_EXERCISE GOAL:_ Reproduce each record exactly, leaving nothing out.

_TASK MATERIAL:_
----------
import Mathlib
import Literature.MathematicalPhysics.QuantumFieldTheory.LatticeMirrorNormals
import Literature.MathematicalPhysics.QuantumFieldTheory.OSLorentzInvariance
import Literature.MathematicalPhysics.QuantumFieldTheory.PointwiseOSReconstruction
import Literature.Analysis.Complex.BoundedCrossTheoremTwoStrips
import HarnessLib

/-!
# DiamondCross — MOVED (deprecated alias module)

Topic `Literature/Uncategorized`. The named fact formerly parked here by the gate,
`Literature.Uncategorized.DiamondCross` (the bounded cross theorem for two strips; accept-time
relocation of a `[cite]`d proposition written inline in a
`Summits/CriticalPhenomena/Ising3DConformalLimit/Theorems/` proposal, human ruling 2026-08-15), now
lives — statement byte-identical, together with its discharge — at
`Literature.Analysis.Complex.DiamondCross`
(`Literature/Analysis/Complex/BoundedCrossTheoremTwoStrips.lean`, librarian move p95259,
2026-08-16). This module keeps only a deprecated reducible `abbrev` under the old name, so that the files still
naming `Literature.Uncategorized.DiamondCross` keep compiling (deprecation warning only; each
re-elaborated against this module in a scratch simulation, rc 0):
`Literature/Uncategorized/DiamondCrossHolds.lean` (now itself a deprecated alias of
`Literature.Analysis.Complex.DiamondCross_holds`, p95658),
`Summits/CriticalPhenomena/Ising3DConformalLimit/Theorems/HyperoctahedralRPLimitRotationInvariantDiamondCross.lean`
(`stub_diamondCross : DiamondCross := Literature.Uncategorized.DiamondCross_holds`) and
`Summits/CriticalPhenomena/Ising3DConformalLimit/Theorems/HyperoctahedralRPLimitRotationInvariantInPlaneLightCone.lean`
(`stub_inPlaneLightCone : DiamondCross → …`, which hands `hD` to Literature theorems typed with the
moved fact — fine through the reducible abbrev). The two former Literature importers
(`MathematicalPhysics/QuantumFieldTheory/MirrorInPlaneConeSupport.lean`, `MirrorInPlaneLightCone.lean`)
were re-pointed to the new home (p96627, p96626) and no longer import this module. The original
imports are kept so that nothing downstream loses a transitive import. Provers: import
`Literature.Analysis.Complex.BoundedCrossTheoremTwoStrips` and use `Literature.Analysis.Complex.DiamondCross`;
this module can then be deleted.

* `Literature.Uncategorized.DiamondCross` — deprecated `abbrev` of
  `Literature.Analysis.Complex.DiamondCross`.
-/

namespace Literature.Uncategorized

/-- DEPRECATED alias (librarian move 2026-08-16): this constant is, by definition, the moved
`Literature.Analysis.Complex.DiamondCross`
(statement byte-identical there); kept as a reducible `abbrev` so that files naming the old
constant keep elaborating. [folklore] -/
@[deprecated Literature.Analysis.Complex.DiamondCross (since := "2026-08-16")]
abbrev DiamondCross : Prop :=
  Literature.Analysis.Complex.DiamondCross

end Literature.Uncategorized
----------
_RESULT:_
import Mathlib
import Literature.MathematicalPhysics.QuantumFieldTheory.LatticeMirrorNormals
import Literature.MathematicalPhysics.QuantumFieldTheory.OSLorentzInvariance
import Literature.MathematicalPhysics.QuantumFieldTheory.PointwiseOSReconstruction
import Literature.Analysis.Complex.BoundedCrossTheoremTwoStrips
import HarnessLib

/-!
# DiamondCross — MOVED (deprecated alias module)

Topic `Literature/Uncategorized`. The named fact formerly parked here by the gate,
`Literature.Uncategorized.DiamondCross` (the bounded cross theorem for two strips; accept-time
relocation of a `[cite]`d proposition written inline in a
`Summits/CriticalPhenomena/Ising3DConformalLimit/Theorems/` proposal, human ruling 2026-08-15), now
lives — statement byte-identical, together with its discharge — at
`Literature.Analysis.Complex.DiamondCross`
(`Literature/Analysis/Complex/BoundedCrossTheoremTwoStrips.lean`, librarian move p95259,
2026-08-16). This module keeps only a deprecated reducible `abbrev` under the old name, so that the files still
naming `Literature.Uncategorized.DiamondCross` keep compiling (deprecation warning only; each
re-elaborated against this module in a scratch simulation, rc 0):
`Literature/Uncategorized/DiamondCrossHolds.lean` (now itself a deprecated alias of
`Literature.Analysis.Complex.DiamondCross_holds`, p95658),
`Summits/CriticalPhenomena/Ising3DConformalLimit/Theorems/HyperoctahedralRPLimitRotationInvariantDiamondCross.lean`
(`stub_diamondCross : DiamondCross := Literature.Uncategorized.DiamondCross_holds`) and
`Summits/CriticalPhenomena/Ising3DConformalLimit/Theorems/HyperoctahedralRPLimitRotationInvariantInPlaneLightCone.lean`
(`stub_inPlaneLightCone : DiamondCross → …`, which hands `hD` to Literature theorems typed with the
moved fact — fine through the reducible abbrev). The two former Literature importers
(`MathematicalPhysics/QuantumFieldTheory/MirrorInPlaneConeSupport.lean`, `MirrorInPlaneLightCone.lean`)
were re-pointed to the new home (p96627, p96626) and no longer import this module. The original
imports are kept so that nothing downstream loses a transitive import. Provers: import
`Literature.Analysis.Complex.BoundedCrossTheoremTwoStrips` and use `Literature.Analysis.Complex.DiamondCross`;
this module can then be deleted.

* `Literature.Uncategorized.DiamondCross` — deprecated `abbrev` of
  `Literature.Analysis.Complex.DiamondCross`.
-/

namespace Literature.Uncategorized

/-- DEPRECATED alias (librarian move 2026-08-16): this constant is, by definition, the moved
`Literature.Analysis.Complex.DiamondCross`
(statement byte-identical there); kept as a reducible `abbrev` so that files naming the old
constant keep elaborating. [folklore] -/
@[deprecated Literature.Analysis.Complex.DiamondCross (since := "2026-08-16")]
abbrev DiamondCross : Prop :=
  Literature.Analysis.Complex.DiamondCross

end Literature.Uncategorized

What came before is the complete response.